Your task: The expected output is exactly the lines below, starting at the line with "(hY3 : ∀ k ≤ N₃, TwoAxis.Para.coarse" and ending at the line with "(hYf₂ : ∀ k", both included; no other line belongs in it.

(Collected data)

import Summits.CriticalPhenomena.PercolationContinuityZ3.Theorems.Transplant.SkelPhiFaceRouteNums3
import Summits.CriticalPhenomena.PercolationContinuityZ3.Theorems.Transplant.SkelPhiFaceTargetMM2
import Summits.CriticalPhenomena.PercolationContinuityZ3.Theorems.Transplant.SkelPhiFaceSchedBoxes
import Summits.CriticalPhenomena.PercolationContinuityZ3.Theorems.Transplant.SkelPhiRectAt
import HarnessLib

/-!
# N1 ({±1} node), (F) inner route, part R5b-vi-y (hp-8 g33): **THE SMART CONSTRUCTOR OF THE PER-CENTRE NUMBERS AT A y′-FACE** —
# `FaceRunNums3 … false c …` (target `targetMM`, habitat `farCore`) from: the run data `yL yT Nr N₃ σT` and the reading boxes, the contact's cell
# bounds (`Llo ≤ lev(z_c) ≤ Lhi`), the footprint-box choices tied to the cell (`flo/fhi/fw`, `glo/ghi/gw`), and the purely NUMERIC fields passed
# through; the constructor DISCHARGES every graph-geometric field: the run origins `cL, cT` (`exists_mem_graphBall_φ_eq`), the habitat conversion
# `hPlfoot` (`mem_farCore_of_footBox`), the target conversion `hMfoot` (`mem_targetMM_of_cellBox`), the zone clearance `hMZ`
# (`disjoint_targetMM_of_near`), and the schedule boxes `hprism/hprismY/hlastc` (`SkelPhiFaceSchedBoxes`).
builds on p205010 (kernel theorem, internal audit signed; external expert review pending) — nothing in this file uses p205010; no claim about the open node.
Lane `prim-bschramm`, seat `prim-hp-8` (gen 33); helper file (`--supports stmt-CriticalPhenomena-4575 --as helper`).
* **`Skelφ.faceRunNums3_y_mk`** (per-region readings, cell-box target: `FaceRunNums3`).
[cite: KozmaNitzan2024, §4 Lemma 11 (pp. 22–23), Lemma 12 (pp. 23–25)] [cite: MartineauTassion2017, §4.3 Lemma 4.2]
-/

noncomputable section

open scoped Classical

namespace Summit.CriticalPhenomena.PercolationContinuityZ3.Theorems.Transplant

namespace Skelφ

open Literature.Probability.Percolation Literature.Probability.LatticeModels SimpleGraph KNCells
open Literature.Probability.Percolation.KozmaNitzan
open Literature.Probability.Percolation.KozmaNitzan.Cells (oth oth_ne sgOf sgOf_sign stepVec_apply_fst eq_oth_of_ne oth_oth)
open KNLevels ChainPlanar ChainPara
open Literature.Barriers.CriticalPhenomena (graphBall mem_graphBall_self graphBall_mono)
open BoxProdZ2 (ConcRadiiG)
open TwoAxis.Para (modulus)

variable {V : Type} [DecidableEq V] {G : SimpleGraph V} [G.LocallyFinite] {φ : V → Site 2}

/-- **THE SMART CONSTRUCTOR OF THE PER-CENTRE NUMBERS AT A y′-FACE** (see the module docstring). -/
theorem faceRunNums3_y_mk (hstep : Steps G φ) (pr : FinePrm) (w₀ : V) {nL : ℕ} (hn : pr.n = nL) (hnL : 1 ≤ nL) (hvL : |pr.vα| ≤ nL)
    (hD : 0 < pr.D) (hlipψ : Lip G (pr.ψ φ w₀)) (hws : WeakSteps G (pr.ψ φ w₀))
    (P : PCells2) (Λ : ConcRadiiG) (b₀ : Fin 2 → ℕ) (a' : ℕ) (x : Site 2) (du : MDir) (j : ℕ) {L' : ℕ} (hL' : 1 ≤ L')
    (hrM : L' ≤ Λ.rM a' (x + stepVec du)) {k₀ : ℤ} (hk₀ : 0 ≤ k₀) {r : ℕ} (c : V) (hcw : c ∈ graphBall G w₀ (Λ.rE a' x du - r))
    (hrE : r ≤ Λ.rE a' x du) (kb : ℕ)
    -- the contact's cell, the footprint boxes tied to it
    {Llo Lhi wc : ℤ} (hLlo : Llo ≤ P.lev du x (pr.ψ φ w₀ c)) (hLhi : P.lev du x (pr.ψ φ w₀ c) ≤ Lhi)
    (hwc : |pr.ψ φ w₀ c (oth du.1) - P.cen x (oth du.1)| ≤ wc)
    {flo fhi fw : ℤ} (hflo : 5 * (P.r du.1 : ℤ) + 10 * P.s du.1 * j + 3 ≤ flo + Llo) (hfhi : fhi + Lhi ≤ 25 * P.r du.1 - 2)
    (hfw : fw + wc + k₀ + 1 ≤ 5 * (P.r (oth du.1) : ℤ) - 3) {LLO LHI : Site 2}
    (hglo : ∀ i, P.cen (x + stepVec du) i - b₀ i + 2 ≤ LLO i + pr.ψ φ w₀ c i) (hghi : ∀ i, LHI i + pr.ψ φ w₀ c i ≤ P.cen (x + stepVec du) i + b₀ i - 2)
    {kpar kperp : ℤ} (hfR : flo ≤ -kpar ∧ kpar ≤ fhi ∧ kperp ≤ fw)
    -- the near zone
    (Zc : Finset V) {kZ : ℤ} (hZk : ∀ v ∈ Zc, |pr.ψ φ c v du.1| ≤ kZ) (hZfar : Lhi + kZ + 1 < 20 * (P.r du.1 : ℤ) - b₀ du.1)
    -- the run data
    (B : BridgePrm) (ℓ' R's qB R'₃ qB₃ : ℕ) (hlay : (nL + pr.h.natAbs : ℕ) ≤ (nL : ℤ) * ℓ' + 1) (yL yT : Site 2) (Nr N₃ : ℕ) {σT : ℤ}
    (hσT : σT = 1 ∨ σT = -1) (PLO PHI YLO YHI : ℕ → Site 2)
    {paLo pbLo paHi pbHi yaLo ybLo yaHi ybHi : ℕ → ℤ} {laLo lbLo laHi lbHi : ℤ}
    (hreg : ∀ k ≤ Nr, (yRunSched hnL hvL hlay R's qB Nr).region k ⊆ Finset.Icc (pt (paLo k) (pbLo k)) (pt (paHi k) (pbHi k)))
    (hregY : ∀ k ≤ N₃, (xRunSched nL ℓ' pr.h R'₃ qB₃ N₃).region k ⊆ Finset.Icc (pt (yaLo k) (ybLo k)) (pt (yaHi k) (ybHi k)))
    (hlastc : (xRunSched nL ℓ' pr.h R'₃ qB₃ N₃).core (N₃ + 1) ⊆ Finset.Icc (pt laLo lbLo) (pt laHi lbHi))
    (hP0 : ∀ k ≤ Nr, PLO k 0 ≤ TwoAxis.Para.coarse pr.c₀ (pr.D / 2) pr.D (TwoAxis.Para.lam0 pr.A pr.vα pr.vβ yL) +
      (pr.c₀ * (pr.A * (modulus nL pr.h pr.vα pr.vβ * (min (sgOf du * pbLo k) (sgOf du * pbHi k)) -
      max (pr.vα * ((shearUnit nL pr.h : ℤ) * (min (sgOf du * paLo k) (sgOf du * paHi k) - 1)))
      (pr.vα * ((shearUnit nL pr.h : ℤ) * (max (sgOf du * paLo k) (sgOf du * paHi k)) + shearUnit nL pr.h - 1))) / nL)) / pr.D)
    (hP1 : ∀ k ≤ Nr, TwoAxis.Para.coarse pr.c₀ (pr.D / 2) pr.D (TwoAxis.Para.lam0 pr.A pr.vα pr.vβ yL) +
      (pr.c₀ * (pr.A * (modulus nL pr.h pr.vα pr.vβ * (max (sgOf du * pbLo k) (sgOf du * pbHi k)) -
      min (pr.vα * ((shearUnit nL pr.h : ℤ) * (min (sgOf du * paLo k) (sgOf du * paHi k) - 1)))
      (pr.vα * ((shearUnit nL pr.h : ℤ) * (max (sgOf du * paLo k) (sgOf du * paHi k)) + shearUnit nL pr.h - 1))) / nL)) / pr.D
      + 1 ≤ PHI k 0)
    (hP2 : ∀ k ≤ Nr, PLO k 1 ≤ TwoAxis.Para.coarse pr.c₁ (pr.D / 2) pr.D (TwoAxis.Para.lam1 pr.A nL pr.h yL) +
      (pr.c₁ * (pr.A * ((shearUnit nL pr.h : ℤ) * (min (sgOf du * paLo k) (sgOf du * paHi k) - 1)))) / pr.D)
    (hP3 : ∀ k ≤ Nr, TwoAxis.Para.coarse pr.c₁ (pr.D / 2) pr.D (TwoAxis.Para.lam1 pr.A nL pr.h yL) +
      (pr.c₁ * (pr.A * ((shearUnit nL pr.h : ℤ) * (max (sgOf du * paLo k) (sgOf du * paHi k)) + shearUnit nL pr.h - 1))) / pr.D + 1
      ≤ PHI k 1)
    (hPf₁ : ∀ k ≤ Nr, sgOf du = 1 → flo ≤ PLO k du.1 ∧ PHI k du.1 ≤ fhi)
    (hPf₂ : ∀ k ≤ Nr, sgOf du = -1 → flo ≤ -PHI k du.1 ∧ -PLO k du.1 ≤ fhi)
    (hPf₃ : ∀ k ≤ Nr, -fw ≤ PLO k (oth du.1) ∧ PHI k (oth du.1) ≤ fw)
    (hY0 : ∀ k ≤ N₃, YLO k 0 ≤ TwoAxis.Para.coarse pr.c₀ (pr.D / 2) pr.D (TwoAxis.Para.lam0 pr.A pr.vα pr.vβ yT) +
      (pr.c₀ * (pr.A * (modulus nL pr.h pr.vα pr.vβ * (min (σT * yaLo k) (σT * yaHi k)) -
      max (pr.vα * ((shearUnit nL pr.h : ℤ) * (min (σT * ybLo k) (σT * ybHi k) - 1)))
      (pr.vα * ((shearUnit nL pr.h : ℤ) * (max (σT * ybLo k) (σT * ybHi k)) + shearUnit nL pr.h - 1))) / nL)) / pr.D)
    (hY1 : ∀ k ≤ N₃, TwoAxis.Para.coarse pr.c₀ (pr.D / 2) pr.D (TwoAxis.Para.lam0 pr.A pr.vα pr.vβ yT) +
      (pr.c₀ * (pr.A * (modulus nL pr.h pr.vα pr.vβ * (max (σT * yaLo k) (σT * yaHi k)) -
      min (pr.vα * ((shearUnit nL pr.h : ℤ) * (min (σT * ybLo k) (σT * ybHi k) - 1)))
      (pr.vα * ((shearUnit nL pr.h : ℤ) * (max (σT * ybLo k) (σT * ybHi k)) + shearUnit nL pr.h - 1))) / nL)) / pr.D
      + 1 ≤ YHI k 0)
    (hY2 : ∀ k ≤ N₃, YLO k 1 ≤ TwoAxis.Para.coarse pr.c₁ (pr.D / 2) pr.D (TwoAxis.Para.lam1 pr.A nL pr.h yT) +
      (pr.c₁ * (pr.A * ((shearUnit nL pr.h : ℤ) * (min (σT * ybLo k) (σT * ybHi k) - 1)))) / pr.D)
    (hY3 : ∀ k ≤ N₃, TwoAxis.Para.coarse pr.c₁ (pr.D / 2) pr.D (TwoAxis.Para.lam1 pr.A nL pr.h yT) +
      (pr.c₁ * (pr.A * ((shearUnit nL pr.h : ℤ) * (max (σT * ybLo k) (σT * ybHi k)) + shearUnit nL pr.h - 1))) / pr.D + 1
      ≤ YHI k 1)
    (hYf₁ : ∀ k ≤ N₃, sgOf du = 1 → flo ≤ YLO k du.1 ∧ YHI k du.1 ≤ fhi)
    (hYf₂ : ∀ k ≤ N₃, sgOf du = -1 → flo ≤ -YHI k du.1 ∧ -YLO k du.1 ≤ fhi)
    (hYf₃ : ∀ k ≤ N₃, -fw ≤ YLO k (oth du.1) ∧ YHI k (oth du.1) ≤ fw)
    (hL0 : LLO 0 ≤ TwoAxis.Para.coarse pr.c₀ (pr.D / 2) pr.D (TwoAxis.Para.lam0 pr.A pr.vα pr.vβ yT) +
      (pr.c₀ * (pr.A * (modulus nL pr.h pr.vα pr.vβ * (min (σT * laLo) (σT * laHi)) -
      max (pr.vα * ((shearUnit nL pr.h : ℤ) * (min (σT * lbLo) (σT * lbHi) - 1)))
      (pr.vα * ((shearUnit nL pr.h : ℤ) * (max (σT * lbLo) (σT * lbHi)) + shearUnit nL pr.h - 1))) / nL)) / pr.D)
    (hL1 : TwoAxis.Para.coarse pr.c₀ (pr.D / 2) pr.D (TwoAxis.Para.lam0 pr.A pr.vα pr.vβ yT) +
      (pr.c₀ * (pr.A * (modulus nL pr.h pr.vα pr.vβ * (max (σT * laLo) (σT * laHi)) -
      min (pr.vα * ((shearUnit nL pr.h : ℤ) * (min (σT * lbLo) (σT * lbHi) - 1)))
      (pr.vα * ((shearUnit nL pr.h : ℤ) * (max (σT * lbLo) (σT * lbHi)) + shearUnit nL pr.h - 1))) / nL)) / pr.D
      + 1 ≤ LHI 0)
    (hL2 : LLO 1 ≤ TwoAxis.Para.coarse pr.c₁ (pr.D / 2) pr.D (TwoAxis.Para.lam1 pr.A nL pr.h yT) +
      (pr.c₁ * (pr.A * ((shearUnit nL pr.h : ℤ) * (min (σT * lbLo) (σT * lbHi) - 1)))) / pr.D)
    (hL3 : TwoAxis.Para.coarse pr.c₁ (pr.D / 2) pr.D (TwoAxis.Para.lam1 pr.A nL pr.h yT) +
      (pr.c₁ * (pr.A * ((shearUnit nL pr.h : ℤ) * (max (σT * lbLo) (σT * lbHi)) + shearUnit nL pr.h - 1))) / pr.D + 1
      ≤ LHI 1)
    (hxaY : ∀ x ∈ Finset.Icc B.core1Lo B.core1Hi,
      -((((nL : ℤ) + pr.vα).toNat : ℕ) : ℤ) ≤ x 0 - sgOf du * yL 0 ∧ x 0 - sgOf du * yL 0 ≤ ((((nL : ℤ) - pr.vα).toNat : ℕ) : ℤ))
    (hxbY : ∀ x ∈ Finset.Icc B.core1Lo B.core1Hi,
      |sgOf du * ((nL : ℤ) * (x 1 - yL 1) - pr.h * (sgOf du * x 0 - yL 0))| + shearUnit nL pr.h ≤ ((qB : ℤ) + 1) * shearUnit nL pr.h)
    (hxyY : ∀ a s : ℤ, (yPrmW nL ℓ' pr.h pr.vα R's qB Nr).aLo (Nr + 1) ≤ s / (shearUnit nL pr.h : ℤ) →
      s / (shearUnit nL pr.h : ℤ) ≤ (yPrmW nL ℓ' pr.h pr.vα R's qB Nr).aHi (Nr + 1) →
      (yPrmW nL ℓ' pr.h pr.vα R's qB Nr).bLo (Nr + 1) ≤ a → a ≤ (yPrmW nL ℓ' pr.h pr.vα R's qB Nr).bHi (Nr + 1) →
      (xPrmW nL ℓ' pr.h R'₃ qB₃ N₃).InCore 0 (σT * sgOf du * a - σT * (yT - yL) 0)
      ((σT * sgOf du * s - σT * ((nL : ℤ) * (yT - yL) 1 - pr.h * (yT - yL) 0)) / (shearUnit nL pr.h : ℤ)))
    (hclr : ∀ k ≤ Nr, (kb : ℤ) < pbLo k + sgOf du * yL 0)
    (hclr₃ : ∀ k ≤ N₃, ∀ b : ℤ, min (σT * yaLo k) (σT * yaHi k) ≤ b →
      b ≤ max (σT * yaLo k) (σT * yaHi k) → (kb : ℤ) < sgOf du * (b + yT 0))
    (hπ2Y : ∀ k ≤ Nr, ((yL 0).natAbs + (yL 1).natAbs) + (((((k + 1 : ℕ) : ℤ) * pr.vα).natAbs +
      (((shearUnit nL pr.h : ℤ) * |((k + 1 : ℕ) : ℤ) * (yPrmW nL ℓ' pr.h pr.vα R's qB Nr).sLo| + |pr.h| * |((k + 1 : ℕ) : ℤ) * pr.vα| + shearUnit nL pr.h) / nL).natAbs + 1))
      ≤ r)
    (hπ3Y : ((yT 0).natAbs + (yT 1).natAbs) + (N₃ + 1) * shearUnit nL pr.h ≤ r)
    : Nonempty (FaceRunNums3 G φ (pr.ψ φ w₀) false c pr.A nL pr.h pr.vα pr.vβ pr.c₀ pr.c₁ pr.D du (sgOf du) B ℓ' R's qB R'₃ qB₃ pr.vα hnL hvL hlay kb
        (P.farCore x du j k₀) (targetMM G φ pr P w₀ Λ b₀ a' x du L') Zc r kpar kperp) := by
  -- the fine maps in the structure's spelling
  have eψ : ∀ t, pr.ψ φ t = fineSkel φ t pr.A (nL : ℤ) pr.h pr.vα pr.vβ pr.c₀ pr.c₁ (pr.D / 2) (pr.D / 2) pr.D := fun t => by
    simp only [FinePrm.ψ, hn]
  -- the run origins
  obtain ⟨cL, hcLπ, hcLφ⟩ := exists_mem_graphBall_φ_eq hstep c (φ c + yL)
  obtain ⟨cT, hcTπ, hcTφ⟩ := exists_mem_graphBall_φ_eq hstep c (φ c + yT)
  simp only [Pi.add_apply, add_sub_cancel_left] at hcLπ hcTπ
  -- the inner ball inside the outer ball
  have hball : ∀ {w : V}, w ∈ graphBall G c r → w ∈ graphBall G w₀ (Λ.rE a' x du) := by
    intro w hw
    have h2 := BoxProdZ2.mem_graphBall_add G hcw hw
    rwa [Nat.sub_add_cancel hrE] at h2
  refine ⟨
    { cL := cL,
      cT := cT,
      yL := yL,
      yT := yT,
      RcL := (yL 0).natAbs + (yL 1).natAbs,
      RcT := (yT 0).natAbs + (yT 1).natAbs,
      Nr := Nr,
      N₃ := N₃,
      σT := σT,
      flo := flo,
      fhi := fhi,
      fw := fw,
      paLo := paLo,
      pbLo := pbLo,
      paHi := paHi,
      pbHi := pbHi,
      PLO := PLO,
      PHI := PHI,
      yaLo := yaLo,
      ybLo := ybLo,
      yaHi := yaHi,
      ybHi := ybHi,
      laLo := laLo,
      lbLo := lbLo,
      laHi := laHi,
      lbHi := lbHi,
      YLO := YLO,
      YHI := YHI,
      LLO := LLO,
      LHI := LHI,
      hcLφ := hcLφ,
      hcTφ := hcTφ,
      hcLπ := hcLπ,
      hcTπ := hcTπ,
      hσT := hσT,
      hPlfoot := fun w _ hfb => ?_,
      hMfoot := fun w hw hfb => ?_,
      hMZ := ?_,
      hfR := hfR,
      hreg := hreg,
      hregY := hregY,
      hlastc := hlastc,
      hP0 := hP0,
      hP1 := hP1,
      hP2 := hP2,
      hP3 := hP3,
      hPf₁ := hPf₁,
      hPf₂ := hPf₂,
      hPf₃ := hPf₃,
      hY0 := hY0,
      hY1 := hY1,
      hY2 := hY2,
      hY3 := hY3,
      hYf₁ := hYf₁,
      hYf₂ := hYf₂,
      hYf₃ := hYf₃,
      hL0 := hL0,
      hL1 := hL1,
      hL2 := hL2,
      hL3 := hL3,
      hxaX := fun h => absurd h (by decide),
      hxbX := fun h => absurd h (by decide),
      hxaY := fun _ => hxaY,
      hxbY := fun _ => hxbY,
      hxyX := fun h => absurd h (by decide),
      hxyY := fun _ => hxyY,
      hclr := hclr,
      hclr₃ := hclr₃,
      hπ2X := fun h => absurd h (by decide),
      hπ2Y := fun _ => hπ2Y,
      hπ3X := fun h => absurd h (by decide),
      hπ3Y := fun _ => hπ3Y }⟩
  · -- habitat conversion
    rw [eψ w₀]
    rw [eψ w₀] at hwc hLlo hLhi
    exact mem_farCore_of_footBox P w₀ c w pr.A (nL : ℤ) pr.h pr.vα pr.vβ pr.c₀ pr.c₁ hD hk₀ hfb hwc (by linarith) (by linarith) (by linarith)
  · -- target conversion
    rw [← eψ c] at hfb
    exact mem_targetMM_of_cellBox c hL' hrM hD hlipψ hws (hball hw) hfb hglo hghi
  · -- the target is off the zone
    exact disjoint_targetMM_of_near c hD hZk hLhi hZfar

end Skelφ

end Summit.CriticalPhenomena.PercolationContinuityZ3.Theorems.Transplant

end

Task result:
    (hY3 : ∀ k ≤ N₃, TwoAxis.Para.coarse pr.c₁ (pr.D / 2) pr.D (TwoAxis.Para.lam1 pr.A nL pr.h yT) +
      (pr.c₁ * (pr.A * ((shearUnit nL pr.h : ℤ) * (max (σT * ybLo k) (σT * ybHi k)) + shearUnit nL pr.h - 1))) / pr.D + 1
      ≤ YHI k 1)
    (hYf₁ : ∀ k ≤ N₃, sgOf du = 1 → flo ≤ YLO k du.1 ∧ YHI k du.1 ≤ fhi)
    (hYf₂ : ∀ k ≤ N₃, sgOf du = -1 → flo ≤ -YHI k du.1 ∧ -YLO k du.1 ≤ fhi)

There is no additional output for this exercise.